The ConnectionLost error happens if the connection is closed uncleanly. If you don't want the error about not retrieving the exception, you'll want to add an exception handler around your "async with asyncssh.connect" block. That way, it won't report the exception as unretrieved when you exit that coroutine.

There's something else I noticed, though, but it might just be in the snippet you showed here and not in the actual code. You are using "async with" around the connect, but then just logging something and exiting the block. When you exit out of the "async with", the connection is automatically closed. If you want to continue using the connection after that block returns, you'll need to use "await" rather than "async with" and then later call close() and await wait_closed() on the connection, or alternately do an "async with conn" (where conn is the return value of awaiting the connect()) at some later point where you are doing the actual I/O on the connection.

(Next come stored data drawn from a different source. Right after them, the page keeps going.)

import Mathlib
import HarnessLib
import Literature.NumberTheory.Automorphic.StrongArtinCentralCharacter

/-!
# Stub `stub_archParameter` — crux `QuarterDeficit1951.CorrespondentFingerprint`, line `Sketch`

For `π = W / W'` on `GL₂(𝔸_ℚ)` with `π = π(τ)` almost everywhere (`IsPiOfArtinRep τ π`, `τ` a
complex Artin representation) and `π` L-algebraic, the archimedean Harish-Chandra parameter of `π`
is `{a, -a}` for an integer `a`: `IsLAlgebraic` gives an integral parameter `{k, l}` at the unique
embedding `ℚ →+* ℂ`, and the centre gives `k + l = 0`
(`IsPiOfArtinRep.add_eq_zero_of_hasArchParameter`).
-/

set_option linter.dupNamespace false

noncomputable section

-- `Classical`: the place subtypes indexing `mixedSpace ℚ` are `Fintype` classically
-- (`NormedCommRing (mixedSpace ℚ)`, needed by `AutomorphyDatum.gl`).
open scoped NumberField Classical
open Literature.NumberTheory.Automorphic Literature.NumberTheory.GaloisRepresentations

namespace Summit.Langlands.Langlands.Theorems.CorrespondentFingerprint

/-- An L-algebraic infinity type `T` for `GL₂/ℚ` which is well formed has, at every embedding, the
multiset of `z`-exponents `{k, l}` for two integers `k, l` not depending on the embedding
(`ℚ →+* ℂ` is a subsingleton, `Rat.subsingleton_ringHom`). [cite: BuzzardGeeLMS2014, §3.1] -/
theorem exists_int_archParameter_eq_of_isLAlgebraic {T : InfinityType ℚ 2}
    (hwf : T.IsWellFormed) (hL : T.IsLAlgebraic) :
    ∃ k l : ℤ, (fun σ : ℚ →+* ℂ => (T σ).map ArchWeight.a) =
      fun _ => ({(k : ℂ), (l : ℂ)} : Multiset ℂ) := by
  set σ₀ : ℚ →+* ℂ := Rat.castHom ℂ
  obtain ⟨p, q, hpq⟩ := Multiset.card_eq_two.1 (hwf.1 σ₀)
  obtain ⟨k, -, hk, -⟩ := hL σ₀ p (by rw [hpq]; simp)
  obtain ⟨l, -, hl, -⟩ := hL σ₀ q (by rw [hpq]; simp)
  refine ⟨k, l, funext fun σ => ?_⟩
  rw [Subsingleton.elim σ σ₀, hpq]
  simp [hk, hl]

/-- **STUB `stub_archParameter`**: for `π = W / W'` on `GL₂(𝔸_ℚ)` with `π = π(τ)` almost everywhere
(`IsPiOfArtinRep τ π`, `τ` a complex Artin representation) and `π` L-algebraic, the archimedean
Harish-Chandra parameter of `π` is `{a, -a}` for an integer `a` (`IsLAlgebraic` gives an integral
parameter `{k, l}`; the centre gives `k + l = 0`, `IsPiOfArtinRep.add_eq_zero_of_hasArchParameter`).
[cite: BuzzardGeeLMS2014, §3.1] [cite: Gelbart1997, Prop. 4.2 (proof)] -/
theorem stub_archParameter : ∀ (hcpt : isCompact_glFiniteIntegralLevel 2 ℚ)
    (π : AutomorphicRepData (AutomorphyDatum.gl 2 ℚ hcpt)) (τ : FramedArtinRep ℚ 2),
    IsPiOfArtinRep τ π → π.IsLAlgebraic →
    ∃ a : ℤ, π.HasArchParameter (fun _ => ({(a : ℂ), -(a : ℂ)} : Multiset ℂ)) := by
  intro hcpt π τ hτ hLalg
  obtain ⟨T, ⟨hwf, harch⟩, hL⟩ := hLalg
  obtain ⟨k, l, hkl⟩ := exists_int_archParameter_eq_of_isLAlgebraic hwf hL
  rw [hkl] at harch
  have hsum : (k : ℂ) + (l : ℂ) = 0 := hτ.add_eq_zero_of_hasArchParameter harch
  refine ⟨k, ?_⟩
  have hl : (l : ℂ) = -(k : ℂ) := by linear_combination hsum
  rw [← hl]
  exact harch

end Summit.Langlands.Langlands.Theorems.CorrespondentFingerprint

end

jtougas commented 4 years ago

Here's the modified part to catch the exception and continue. The ConnectionLost error log remains however.

async def do_work():
    try:
        async with asyncssh.connect(
            host='...',
            port=22,
            username='...',
            password='...',
            known_hosts=None,
            client_factory=MySSHClient
        ) as c:
            logger.info("Ready to use connection")
    except BaseException as e:
        logger.info(f"handle exception ({type(e)})")
...
[2020-09-27 14:01:05,092][03a876c1-9eec-4406-ad4b-ea5966004822][MainThread][INFO][__main__][test.py:18] connection_made - blocking sleep for 3 seconds
[2020-09-27 14:01:08,095][][MainThread][WARNING][asyncio][base_events.py:1854] Executing <Handle SSHConnection.connection_made(<_SelectorSoc...e, bufsize=0>>) created at /usr/lib/python3.8/asyncio/selector_events.py:766> took 3.004 seconds
[2020-09-27 14:01:08,097][03a876c1-9eec-4406-ad4b-ea5966004822][MainThread][INFO][__main__][test.py:37] handle exception (<class 'asyncio.exceptions.CancelledError'>)
[2020-09-27 14:01:08,098][1aab8b61-cf95-4f67-95a8-4223987694ee][MainThread][INFO][__main__][test.py:37] handle exception (<class 'asyncio.exceptions.CancelledError'>)
[2020-09-27 14:01:08,100][1aab8b61-cf95-4f67-95a8-4223987694ee][MainThread][DEBUG][asyncssh][logging.py:79] [conn=0] Received key exchange request
[2020-09-27 14:01:08,101][1aab8b61-cf95-4f67-95a8-4223987694ee][MainThread][DEBUG][asyncssh][logging.py:79] [conn=0] Beginning key exchange
[2020-09-27 14:01:08,102][03a876c1-9eec-4406-ad4b-ea5966004822][MainThread][INFO][asyncssh][logging.py:79] [conn=1] Connection lost
[2020-09-27 14:01:08,103][03a876c1-9eec-4406-ad4b-ea5966004822][MainThread][INFO][__main__][test.py:22] connection_lost
[2020-09-27 14:01:08,103][][MainThread][ERROR][asyncio][base_events.py:1707] Future exception was never retrieved
future: <Future finished exception=ConnectionLost('Connection lost') created at /usr/lib/python3.8/asyncio/base_events.py:422>
...
ronf commented 4 years ago

Hmm - one thing I noticed here is that the ConnectionLost is being reported on conn=1:

[2020-09-27 14:01:08,102][03a876c1-9eec-4406-ad4b-ea5966004822][MainThread][INFO][asyncssh][logging.py:79] [conn=1] Connection lost

The other exceptions you are handling seem to be on connection 0, though.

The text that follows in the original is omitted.